*** Block opens ***

import Summits.HodgeConjecture.CorCM.GaloisThirtyTwoCaseADegenerate
import Summits.HodgeConjecture.CorCM.GaloisThirtyTwoCentralSquares
import Summits.HodgeConjecture.CorCM.GaloisThirtyTwoOrderSixteenBranch
import Summits.HodgeConjecture.CorCM.GaloisTwoPowerStructuredHodge
import HarnessLib

/-!
# The `2`-power classification is unconditional: STRUCT(32), hence GOOD ⟺ `Gal ∈ {C, Q, C × C₂, Q × C₂}` in every degree `2ⁿ ≥ 32`

COR-CM (cell `pub-hodgecm2`), binder seat b04 (gen 37), count-neutral own lane «Galois-CM-type classification».  KERNEL ONLY:
theorems; no definition, no named fact, no `sorry`.  `HC_CM` is neither used nor claimed.  THE ORDER-`32` BASE IS CLOSED
(A7-JUNCTION gens 34–37): for a Galois CM field `K` of degree `32` all of whose primitive CM types are nondegenerate («GOOD»),
`Gal(K/ℚ) = H·E` with `E` central of exponent `2`, `|E| ≤ 2`, `c ∈ H ∖ E`, `H` cyclic or generalised quaternion («STRUCT»):
by `struct_thirtytwo_of_minimal_case` (`CorCM/GaloisThirtyTwoCentralSquares`) it suffices to treat the minimal fields (`c` the only
central involution), which are structured when `c` is the only involution (`struct_of_involution_unique`), when some automorphism has
order `16` (`struct_of_orderOf_sixteen`), when `Gal` is abelian (`struct_of_comm_thirtytwo`), and otherwise BAD — all squares in
`{1, c}` (`exists_simple_degenerate_of_sq_subset`) or case A (`exists_simple_degenerate_of_caseA`).  With gen 35's induction
(`CorCM/GaloisTwoPowerClassification`): for every Galois CM field `K` of degree `2ⁿ`, `n ≥ 5`, GOOD ⟺ STRUCT, i.e.
`Gal(K/ℚ) ∈ {C_{2ⁿ}, Q_{2ⁿ}, C_{2ⁿ⁻¹} × C₂ (c ∈ C), Q_{2ⁿ⁻¹} × C₂ (c ∈ Q)}`; then every `σ` with `σ⁴ = 1` has `σ² ∈ {1, c}`, and the
Hodge conjecture holds for every power of every abelian variety with CM by `K` (`hodgeConjectureFor_pow_of_two_power`).

## References

* [Shimura1998] G. Shimura, *Abelian Varieties with Complex Multiplication and Modular Functions*, §6.2 Thm. 3, §8.2 Prop. 26, §18.2.
* [Gordon1999HodgeAVSurvey] B. B. Gordon, *A survey of the Hodge conjecture for abelian varieties*, Thm. 6.4, §9.3, §9.4.3.
* [Rotman1995] J. J. Rotman, *An Introduction to the Theory of Groups*, 4th ed., GTM 148, Thm. 4.3, Cor. 5.45, Thm. 5.46.
* [Kubota1965] T. Kubota, *On the field extension by complex multiplication*, Trans. AMS 118 (1965), §2 and §4 Lemma 2.
* [Dodson1984] B. Dodson, *The structure of Galois groups of CM-fields*, Trans. AMS 283 (1984), §3.3 and §5.2.
-/

noncomputable section

open CategoryTheory CategoryTheory.Limits NumberField
open scoped BigOperators

namespace Summit.HodgeConjecture.CorCM.GaloisModels

open Literature.NumberTheory.ComplexMultiplication
open Literature.AlgebraicGeometry.Motives (AbelianVariety CMType)
open Literature.AlgebraicGeometry.HodgeTheory
open Literature.AlgebraicGeometry.ComplexMultiplication (IsCMTypeRealisation)
open Literature.AlgebraicGeometry.Pohlmann1968
open Summit.HodgeConjecture.CorCM.GaloisRank

/-! ## §1 The order-`32` base -/

section Field

variable {K : Type} [Field K] [NumberField K] [IsCMField K] [IsGalois ℚ K]

/-- **STRUCT(32).**  Every Galois CM field `K` of degree `32` all of whose primitive CM types are nondegenerate has
`Gal(K/ℚ) = H·E` (`H.IsComplement' E`) with `E` central of exponent `2`, `|E| ≤ 2`, `c ∈ H ∖ E`, and `H` cyclic or generalised
quaternion — i.e. `Gal(K/ℚ) ∈ {C₃₂, Q₃₂, C₁₆ × C₂ (c ∈ C₁₆), Q₁₆ × C₂ (c ∈ Q₁₆)}`. [cite: Shimura1998, §6.2 Thm. 3 and §8.2 Prop. 26]
[cite: Gordon1999HodgeAVSurvey, Thm. 6.4 and §9.3] [cite: Rotman1995, Thm. 4.3, Cor. 5.45 and Thm. 5.46] [cite: Dodson1984, §3.3 and §5.2] -/
theorem struct_thirtytwo (hdeg : Module.finrank ℚ K = 32)
    (hgood : ∀ (Φ : CMType K) (φ : K →+* ℂ), IsPrimitive (ℂ ≃+* ℂ) Φ.1 φ → IsNondegenerate Φ) :
    ∃ (H E : Subgroup (K ≃ₐ[ℚ] K)) (k : ℕ), H.IsComplement' E ∧ (IsCMField.complexConj K).restrictScalars ℚ ∈ H ∧
      (IsCMField.complexConj K).restrictScalars ℚ ∉ E ∧ (∀ e ∈ E, e * e = 1 ∧ ∀ g : K ≃ₐ[ℚ] K, g * e = e * g) ∧
      Nat.card E ≤ 2 ∧ Nat.card H = 2 ^ k ∧ (IsCyclic H ∨ (3 ≤ k ∧ Nonempty (H ≃* QuaternionGroup (2 ^ (k - 2))))) := by
  classical
  refine struct_thirtytwo_of_minimal_case hdeg hgood fun hmin => ?_
  set c := (IsCMField.complexConj K).restrictScalars ℚ with hcdef
  -- `c` the unique involution
  by_cases huniq : ∀ s : K ≃ₐ[ℚ] K, s * s = 1 → s ≠ 1 → s = c
  · exact struct_of_involution_unique (n := 5) (by rw [hdeg]; norm_num) huniq
  push Not at huniq
  obtain ⟨s, hss, hs1, hsc⟩ := huniq
  -- an automorphism of order `16`
  by_cases h16 : ∃ a : K ≃ₐ[ℚ] K, orderOf a = 16
  · obtain ⟨a, ha⟩ := h16
    exact struct_of_orderOf_sixteen hdeg hgood a ha
  push Not at h16
  -- abelian
  by_cases hab : ∀ g h : K ≃ₐ[ℚ] K, g * h = h * g
  · exact struct_of_comm_thirtytwo hdeg hgood hab
  push Not at hab
  exfalso
  -- all squares in `{1, c}`: BAD
  by_cases hsq : ∀ g : K ≃ₐ[ℚ] K, g * g = 1 ∨ g * g = c
  · obtain ⟨Φ, φ, X, ι, ϑ, H1, H2, -⟩ := exists_simple_degenerate_of_sq_subset hdeg hsq
    exact H2 (hgood Φ φ H1)
  push Not at hsq
  -- case A: BAD
  obtain ⟨Φ, φ, X, ι, ϑ, H1, H2, -⟩ := exists_simple_degenerate_of_caseA hdeg hmin ⟨s, hss, hs1, hsc⟩ h16 hab hsq
  exact H2 (hgood Φ φ H1)

/-! ## §2 The `2`-power classification, unconditionally -/

/-- **THE `2`-POWER CLASSIFICATION.**  For every Galois CM field `K` of degree `2ⁿ`, `n ≥ 5`: all primitive CM types of `K` are
nondegenerate (the Hodge ring of every power of every simple abelian variety with CM by `K` is generated by divisor classes) **iff**
`Gal(K/ℚ) = H·E` with `H.IsComplement' E`, `E` central of exponent `2`, `|E| ≤ 2`, `c ∈ H ∖ E`, `H` cyclic or generalised quaternion,
i.e. iff `Gal(K/ℚ)` is `C_{2ⁿ}`, `Q_{2ⁿ}`, `C_{2ⁿ⁻¹} × C₂` (`c ∈ C`) or `Q_{2ⁿ⁻¹} × C₂` (`c ∈ Q`). [cite: Rotman1995, Thm. 5.46]
[cite: Kubota1965, §2 and §4 Lemma 2] [cite: Shimura1998, §8.2 Prop. 26 and §18.2] [cite: Gordon1999HodgeAVSurvey, §9.3 and §9.4.3] -/
theorem good_iff_struct_two_power {n : ℕ} (hdeg : Module.finrank ℚ K = 2 ^ n) (hn : 5 ≤ n) :
    (∀ (Φ : CMType K) (φ : K →+* ℂ), IsPrimitive (ℂ ≃+* ℂ) Φ.1 φ → IsNondegenerate Φ) ↔
      ∃ (H E : Subgroup (K ≃ₐ[ℚ] K)) (k : ℕ), H.IsComplement' E ∧ (IsCMField.complexConj K).restrictScalars ℚ ∈ H ∧
        (IsCMField.complexConj K).restrictScalars ℚ ∉ E ∧ (∀ e ∈ E, e * e = 1 ∧ ∀ g : K ≃ₐ[ℚ] K, g * e = e * g) ∧
        Nat.card E ≤ 2 ∧ Nat.card H = 2 ^ k ∧ (IsCyclic H ∨ (3 ≤ k ∧ Nonempty (H ≃* QuaternionGroup (2 ^ (k - 2))))) :=
  good_iff_struct_of_degree_thirtytwo (fun _ _ _ _ _ hd hg => struct_thirtytwo hd hg) hdeg hn

/-- **GOOD ⟹ STRUCT in every degree `2ⁿ ≥ 32`.** [cite: Rotman1995, Thm. 5.46] [cite: Shimura1998, §8.2 Prop. 26 and §18.2] -/
theorem struct_two_power {n : ℕ} (hdeg : Module.finrank ℚ K = 2 ^ n) (hn : 5 ≤ n)
    (hgood : ∀ (Φ : CMType K) (φ : K →+* ℂ), IsPrimitive (ℂ ≃+* ℂ) Φ.1 φ → IsNondegenerate Φ) :
    ∃ (H E : Subgroup (K ≃ₐ[ℚ] K)) (k : ℕ), H.IsComplement' E ∧ (IsCMField.complexConj K).restrictScalars ℚ ∈ H ∧
      (IsCMField.complexConj K).restrictScalars ℚ ∉ E ∧ (∀ e ∈ E, e * e = 1 ∧ ∀ g : K ≃ₐ[ℚ] K, g * e = e * g) ∧
      Nat.card E ≤ 2 ∧ Nat.card H = 2 ^ k ∧ (IsCyclic H ∨ (3 ≤ k ∧ Nonempty (H ≃* QuaternionGroup (2 ^ (k - 2))))) :=
  struct_of_degree_thirtytwo (fun _ _ _ _ _ hd hg => struct_thirtytwo hd hg) hdeg hn hgood

/-- **(H2) in every degree `2ⁿ ≥ 64`**: in a GOOD Galois CM field of degree `2ⁿ`, `n ≥ 6`, every automorphism `σ` with `σ⁴ = 1` has
`σ² ∈ {1, c}`. [cite: Shimura1998, §8.2 Prop. 26 and §32.10] [cite: Kubota1965, §2 and §4 Lemma 2] -/
theorem pow_four_sq_two_power {n : ℕ} (hdeg : Module.finrank ℚ K = 2 ^ n) (hn : 6 ≤ n)
    (hgood : ∀ (Φ : CMType K) (φ : K →+* ℂ), IsPrimitive (ℂ ≃+* ℂ) Φ.1 φ → IsNondegenerate Φ) (σ : K ≃ₐ[ℚ] K)
    (hσ : σ ^ 4 = 1) : σ * σ = 1 ∨ σ * σ = (IsCMField.complexConj K).restrictScalars ℚ :=
  pow_four_sq_of_degree_thirtytwo (fun _ _ _ _ _ hd hg => struct_thirtytwo hd hg) hdeg hn hgood σ hσ

/-- **The Hodge conjecture for every power of every abelian variety with CM by a GOOD Galois CM field of `2`-power degree `≥ 32`**
(any CM type `Φ` of `K`, any realisation `A`, any power `⨁_{Fin N} A`). [cite: Gordon1999HodgeAVSurvey, Thm. 6.4, §9.3 and §9.4.3]
[cite: Shimura1998, §5.1 Prop. 3 and §8.2 Prop. 26] [cite: Rotman1995, Thm. 5.46] -/
theorem hodgeConjectureFor_pow_of_two_power {n : ℕ} (hdeg : Module.finrank ℚ K = 2 ^ n) (hn : 5 ≤ n)
    (hgood : ∀ (Φ : CMType K) (φ : K →+* ℂ), IsPrimitive (ℂ ≃+* ℂ) Φ.1 φ → IsNondegenerate Φ)
    {Φ : CMType K} {A : AbelianVariety ℂ} {ι : 𝓞 K →+* End A} {θ : K →+* Module.End ℂ (complexBetti A.X 1)}
    (hA : IsCMTypeRealisation Φ A ι θ) (N : ℕ) :
    HodgeConjectureFor (⨁ fun _ : Fin N => A).dim (⨁ fun _ : Fin N => A).X :=
  hodgeConjectureFor_pow_of_degree_thirtytwo (fun _ _ _ _ _ hd hg => struct_thirtytwo hd hg) hdeg hn hgood hA N

end Field

end Summit.HodgeConjecture.CorCM.GaloisModels

end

*** Block closes ***

Exercise objective: Give the lines of the material above again, exactly, from its first line through the line that contains "Prop. 26, §18.2." and no further.

Answer to this exercise:
import Summits.HodgeConjecture.CorCM.GaloisThirtyTwoCaseADegenerate
import Summits.HodgeConjecture.CorCM.GaloisThirtyTwoCentralSquares
import Summits.HodgeConjecture.CorCM.GaloisThirtyTwoOrderSixteenBranch
import Summits.HodgeConjecture.CorCM.GaloisTwoPowerStructuredHodge
import HarnessLib

/-!
# The `2`-power classification is unconditional: STRUCT(32), hence GOOD ⟺ `Gal ∈ {C, Q, C × C₂, Q × C₂}` in every degree `2ⁿ ≥ 32`

COR-CM (cell `pub-hodgecm2`), binder seat b04 (gen 37), count-neutral own lane «Galois-CM-type classification».  KERNEL ONLY:
theorems; no definition, no named fact, no `sorry`.  `HC_CM` is neither used nor claimed.  THE ORDER-`32` BASE IS CLOSED
(A7-JUNCTION gens 34–37): for a Galois CM field `K` of degree `32` all of whose primitive CM types are nondegenerate («GOOD»),
`Gal(K/ℚ) = H·E` with `E` central of exponent `2`, `|E| ≤ 2`, `c ∈ H ∖ E`, `H` cyclic or generalised quaternion («STRUCT»):
by `struct_thirtytwo_of_minimal_case` (`CorCM/GaloisThirtyTwoCentralSquares`) it suffices to treat the minimal fields (`c` the only
central involution), which are structured when `c` is the only involution (`struct_of_involution_unique`), when some automorphism has
order `16` (`struct_of_orderOf_sixteen`), when `Gal` is abelian (`struct_of_comm_thirtytwo`), and otherwise BAD — all squares in
`{1, c}` (`exists_simple_degenerate_of_sq_subset`) or case A (`exists_simple_degenerate_of_caseA`).  With gen 35's induction
(`CorCM/GaloisTwoPowerClassification`): for every Galois CM field `K` of degree `2ⁿ`, `n ≥ 5`, GOOD ⟺ STRUCT, i.e.
`Gal(K/ℚ) ∈ {C_{2ⁿ}, Q_{2ⁿ}, C_{2ⁿ⁻¹} × C₂ (c ∈ C), Q_{2ⁿ⁻¹} × C₂ (c ∈ Q)}`; then every `σ` with `σ⁴ = 1` has `σ² ∈ {1, c}`, and the
Hodge conjecture holds for every power of every abelian variety with CM by `K` (`hodgeConjectureFor_pow_of_two_power`).

## References

* [Shimura1998] G. Shimura, *Abelian Varieties with Complex Multiplication and Modular Functions*, §6.2 Thm. 3, §8.2 Prop. 26, §18.2.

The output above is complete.